BEGIN EXCERPTED RECORDS
import Literature.AlgebraicGeometry.Resolution.ExceptionalDivisorLocallyTrivialHolds
import HarnessLib

/-!
# The exceptional divisor of the blowing up of a smooth projective variety along a smooth closed
# subvariety is a Zariski-locally trivial `ℙʳ`-bundle over the centre (Hartshorne II 8.24 (b))

Route `BoundaryReadout` / `QbarEnvelope` of `HodgeConjecture`, crux `PullbackAlgebraic`
(stmt-HodgeConjecture-1071), line `normal_cone`, stub `stub_exceptionalDivisorLocallyTrivial`:
the named fact `Resolution.Hartshorne1977_exceptionalDivisor_locallyTrivial` at universe `0`. It is
now a THEOREM of the tree (`Resolution.Hartshorne1977_exceptionalDivisor_locallyTrivial_holds`,
`Literature/AlgebraicGeometry/Resolution/ExceptionalDivisorLocallyTrivialHolds.lean`, universe
polymorphic): for a closed immersion `i : Z ⟶ V` of smooth projective varieties over a field `k`
(`dim V = dim Z + r + 1`) and ANY blowing up `β : B ⟶ V` along `ker i`, every point of `Z` has an
open neighbourhood `U` over which the exceptional divisor `E = B ×_V Z → Z` is isomorphic over `U`
to `U × ℙʳ_k → U`. The proof (all in `Literature/AlgebraicGeometry/Resolution`): locally on `V` the
ideal of `Z` is generated by a quasi-regular sequence of length `r + 1`
(`RegularCentreLocalCodim`: `ht 𝔭_{i z} = ht 𝔭_z + (r + 1)` at closed points); over such an
affine open the blowing up is `Proj` of the Rees algebra (uniqueness of blowing ups), a graded
quotient of `L[T₀, …, T_r]` (`ExceptionalDivisorProjCharts`); and the exceptional divisor is the
fibre product of the centre with `ℙʳ` (`ExceptionalDivisorProjectiveBundle`: chartwise the
kernel of `(L[T]_{T_i})₀ → (L[It]_{(x_i t)})₀ ⧸ I` is `I · (L[T]_{T_i})₀` by quasi-regularity).

## References

* [Hartshorne1977] R. Hartshorne, Algebraic Geometry, GTM 52 (1977), II Thm. 8.24 (b), II Thm. 8.17.
* [Liu2002] Q. Liu, Algebraic Geometry and Arithmetic Curves (2002), Thm. 8.1.19 (b).
* [Fulton1998] W. Fulton, Intersection Theory, 2nd ed. (1998), App. B.6.9, B.7.1.
-/

noncomputable section

-- `Summit.HodgeConjecture.HodgeConjecture.…` is the mandated namespace (single-conjunct summit).
set_option linter.dupNamespace false

namespace Summit.HodgeConjecture.HodgeConjecture.Theorems.PullbackAlgebraicNormalCone

open CategoryTheory CategoryTheory.Limits AlgebraicGeometry MonoidalCategory CartesianMonoidalCategory
open Literature.AlgebraicGeometry Literature.AlgebraicGeometry.Motives Literature.AlgebraicGeometry.Resolution

/-- **Stub A of line `normal_cone` — Hartshorne II Thm. 8.24 (b) (with II 8.17; Liu 8.1.19 (b);
Fulton B.6.9): the exceptional divisor of the blowing up of a smooth projective variety along a
smooth closed subvariety is a Zariski-locally trivial `ℙʳ`-bundle over the centre**, i.e. the
named fact `Resolution.Hartshorne1977_exceptionalDivisor_locallyTrivial` at universe `0`, now
discharged by the theorem `Resolution.Hartshorne1977_exceptionalDivisor_locallyTrivial_holds`.
[cite: Hartshorne1977, II Thm. 8.24 (b) and II Thm. 8.17] [cite: Liu2002, Thm. 8.1.19 (b)] -/
theorem stub_exceptionalDivisorLocallyTrivial :
    Hartshorne1977_exceptionalDivisor_locallyTrivial.{0} :=
  Hartshorne1977_exceptionalDivisor_locallyTrivial_holds

end Summit.HodgeConjecture.HodgeConjecture.Theorems.PullbackAlgebraicNormalCone

end
/-- The dual double-series term `exp(-πs Y[b]) exp(-(π/s) Y[k]) e(bᵀXk)`. [folklore] -/
def thetaDual (x : Fin 6 → ℝ) (s : ℝ) (p : (ℤ × ℤ) × (ℤ × ℤ)) : ℂ :=
  cexp (-(π * s * yForm x p.1.1 p.1.2) : ℝ) * cexp (-(π / s * yForm x p.2.1 p.2.2) : ℝ) *
    cexp ((2 * π * xBil x p.1 p.2 : ℝ) * I)

/-- The symmetry `(b, k, s) ↔ (k, b, 1/s)`. [folklore] -/
theorem thetaDual_swap (x : Fin 6 → ℝ) {s : ℝ} (hs : 0 < s) (p : (ℤ × ℤ) × (ℤ × ℤ)) :
    thetaDual x (1 / s) (p.2, p.1) = thetaDual x s p := by
  unfold thetaDual
  simp only [← Complex.exp_add]
  congr 1
  rw [xBil_comm x p.1 p.2]
  have hs' : (s : ℂ) ≠ 0 := Complex.ofReal_ne_zero.mpr hs.ne'
  push_cast
  field_simp
  ring

/-- `‖thetaDual‖` is a product of two Gaussians. [folklore] -/
theorem norm_thetaDual (x : Fin 6 → ℝ) (s : ℝ) (p : (ℤ × ℤ) × (ℤ × ℤ)) :
    ‖thetaDual x s p‖ =
      Real.exp (-(π * s * yForm x p.1.1 p.1.2)) * Real.exp (-(π / s * yForm x p.2.1 p.2.2)) := by
  unfold thetaDual
  rw [norm_mul, norm_mul, Complex.norm_exp_ofReal_mul_I, mul_one, Complex.norm_exp, Complex.norm_exp,
    Complex.ofReal_re, Complex.ofReal_re]

/-- Summability of `b ↦ exp(-t Y[b])` over `ℤ²`, `t > 0`. [folklore] -/
theorem summable_exp_neg_yForm (hx : 0 < x 3 ∧ x 4 ^ 2 < x 3 * x 5) {t : ℝ} (ht : 0 < t) :
    Summable fun b : ℤ × ℤ => Real.exp (-(t * yForm x b.1 b.2)) := by
  have h3 := hx.1
  have h5 := x5_pos hx
  have hD := detY_pos hx
  have hpos : 0 < x 3 + x 5 := by positivity
  set A : ℝ := t * (detY x / (x 3 + x 5)) with hA
  have hApos : 0 < A := by positivity
  refine Summable.of_nonneg_of_le (fun _ => (Real.exp_pos _).le) (fun b => ?_)
    (summable_exp_neg_mul_sq_add_sq hApos)
  refine Real.exp_le_exp.mpr ?_
  have hb := detY_mul_le_yForm x (b.1 : ℝ) (b.2 : ℝ)
  have h1 : detY x / (x 3 + x 5) * (((b.1 : ℤ) : ℝ) ^ 2 + ((b.2 : ℤ) : ℝ) ^ 2) ≤ yForm x b.1 b.2 := by
    rw [div_mul_eq_mul_div, div_le_iff₀ hpos]
    linarith
  have : A * (((b.1 : ℤ) : ℝ) ^ 2 + ((b.2 : ℤ) : ℝ) ^ 2) ≤ t * yForm x b.1 b.2 := by
    rw [hA, mul_assoc]
    exact mul_le_mul_of_nonneg_left h1 ht.le
  linarith

/-- The dual double series is absolutely summable. [folklore] -/
theorem summable_thetaDual (hx : 0 < x 3 ∧ x 4 ^ 2 < x 3 * x 5) {s : ℝ} (hs : 0 < s) :
    Summable (thetaDual x s) := by
  refine Summable.of_norm ?_
  simp_rw [norm_thetaDual]
  have h1 := summable_exp_neg_yForm hx (t := π * s) (by positivity)
  have h2 := summable_exp_neg_yForm hx (t := π / s) (by positivity)
  exact h1.mul_of_nonneg h2 (fun _ => (Real.exp_pos _).le) (fun _ => (Real.exp_pos _).le)

/-- The theta summand in split coordinates. [folklore] -/
theorem cexp_pForm_split (x : Fin 6 → ℝ) (s : ℝ) (p : (ℤ × ℤ) × (ℤ × ℤ)) :
    cexp (-π * s * pForm x (splitEquiv.symm p) : ℝ) =
      cexp (-(π * s * yForm x p.1.1 p.1.2) : ℝ) *
        cexp (-π * s * yInvForm x ((p.2.1 : ℝ) - (x 0 * p.1.1 + x 1 * p.1.2))
          ((p.2.2 : ℝ) - (x 1 * p.1.1 + x 2 * p.1.2)) : ℝ) := by
  rw [← Complex.exp_add, ← Complex.ofReal_add]
  congr 2
  simp only [pForm, splitEquiv_symm_apply, Matrix.cons_val_zero, Matrix.cons_val_one, Matrix.cons_val]
  ring

/-- **`θ_Z(s) = (√det Y / s) · Σ_{(b,k)} thetaDual`**. [folklore] -/
theorem siegelTheta_eq_mul_tsum (hx : 0 < x 3 ∧ x 4 ^ 2 < x 3 * x 5) {s : ℝ} (hs : 0 < s) :
    (siegelTheta x s : ℂ) =
      ((Real.sqrt (detY x) / s : ℝ) : ℂ) * ∑' p : (ℤ × ℤ) × (ℤ × ℤ), thetaDual x s p := by
  rw [siegelTheta_coe, ← splitEquiv.symm.tsum_eq]
  have hS : Summable fun p : (ℤ × ℤ) × (ℤ × ℤ) => cexp (-π * s * pForm x (splitEquiv.symm p) : ℝ) :=
    (summable_cexp_pForm hx hs).comp_injective splitEquiv.symm.injective
  rw [hS.tsum_prod, (summable_thetaDual hx hs).tsum_prod]
  simp_rw [cexp_pForm_split, tsum_mul_left]
  have e : ∀ b : ℤ × ℤ,
      cexp (-(π * s * yForm x b.1 b.2) : ℝ) *
        ∑' a : ℤ × ℤ, cexp (-π * s * yInvForm x ((a.1 : ℝ) - (x 0 * b.1 + x 1 * b.2))
          ((a.2 : ℝ) - (x 1 * b.1 + x 2 * b.2)) : ℝ) =
      ((Real.sqrt (detY x) / s : ℝ) : ℂ) * ∑' k : ℤ × ℤ, thetaDual x s (b, k) := by
    intro b
    rw [inner_poisson hx hs, ← mul_assoc, mul_comm (cexp _), mul_assoc, ← tsum_mul_left]
    congr 1
    refine tsum_congr fun k => ?_
    unfold dualTerm thetaDual xBil
    rw [← mul_assoc]
    congr 2
    push_cast
    ring
  simp_rw [e]
  rw [tsum_mul_left]

/-- **The theta functional equation `θ_Z(1/s) = s² θ_Z(s)`** (`det P_Z = 1` and `P_Z⁻¹ = J P_Z Jᵀ`:
the lattice `P_Z^{1/2} ℤ⁴` is unimodular and isometric to its dual), by Poisson summation in the
`a`-variables and the symmetry of the dual double series. [folklore] -/
theorem siegelTheta_functional_equation (hx : 0 < x 3 ∧ x 4 ^ 2 < x 3 * x 5) {s : ℝ} (hs : 0 < s) :
    siegelTheta x (1 / s) = s ^ 2 * siegelTheta x s := by
  have hs' : 0 < 1 / s := by positivity
  apply Complex.ofReal_injective
  rw [Complex.ofReal_mul, siegelTheta_eq_mul_tsum hx hs', siegelTheta_eq_mul_tsum hx hs,
    ← (Equiv.prodComm (ℤ × ℤ) (ℤ × ℤ)).tsum_eq (thetaDual x (1 / s))]
  simp only [Equiv.prodComm_apply, Prod.swap, thetaDual_swap x hs]
  rw [← mul_assoc]
  congr 1
  push_cast
  field_simp

end FunctionalEquation

end Literature.NumberTheory.ModularForms.Sp4Covolume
END EXCERPTED RECORDS
• _WORK ORDER_
Retype exactly the lines from the start of the entries through the one with "polymorphic): for a"; include both ends.

• _WRITTEN RESPONSE_
import Literature.AlgebraicGeometry.Resolution.ExceptionalDivisorLocallyTrivialHolds
import HarnessLib

/-!
# The exceptional divisor of the blowing up of a smooth projective variety along a smooth closed
# subvariety is a Zariski-locally trivial `ℙʳ`-bundle over the centre (Hartshorne II 8.24 (b))

Route `BoundaryReadout` / `QbarEnvelope` of `HodgeConjecture`, crux `PullbackAlgebraic`
(stmt-HodgeConjecture-1071), line `normal_cone`, stub `stub_exceptionalDivisorLocallyTrivial`:
the named fact `Resolution.Hartshorne1977_exceptionalDivisor_locallyTrivial` at universe `0`. It is
now a THEOREM of the tree (`Resolution.Hartshorne1977_exceptionalDivisor_locallyTrivial_holds`,
`Literature/AlgebraicGeometry/Resolution/ExceptionalDivisorLocallyTrivialHolds.lean`, universe
polymorphic): for a closed immersion `i : Z ⟶ V` of smooth projective varieties over a field `k`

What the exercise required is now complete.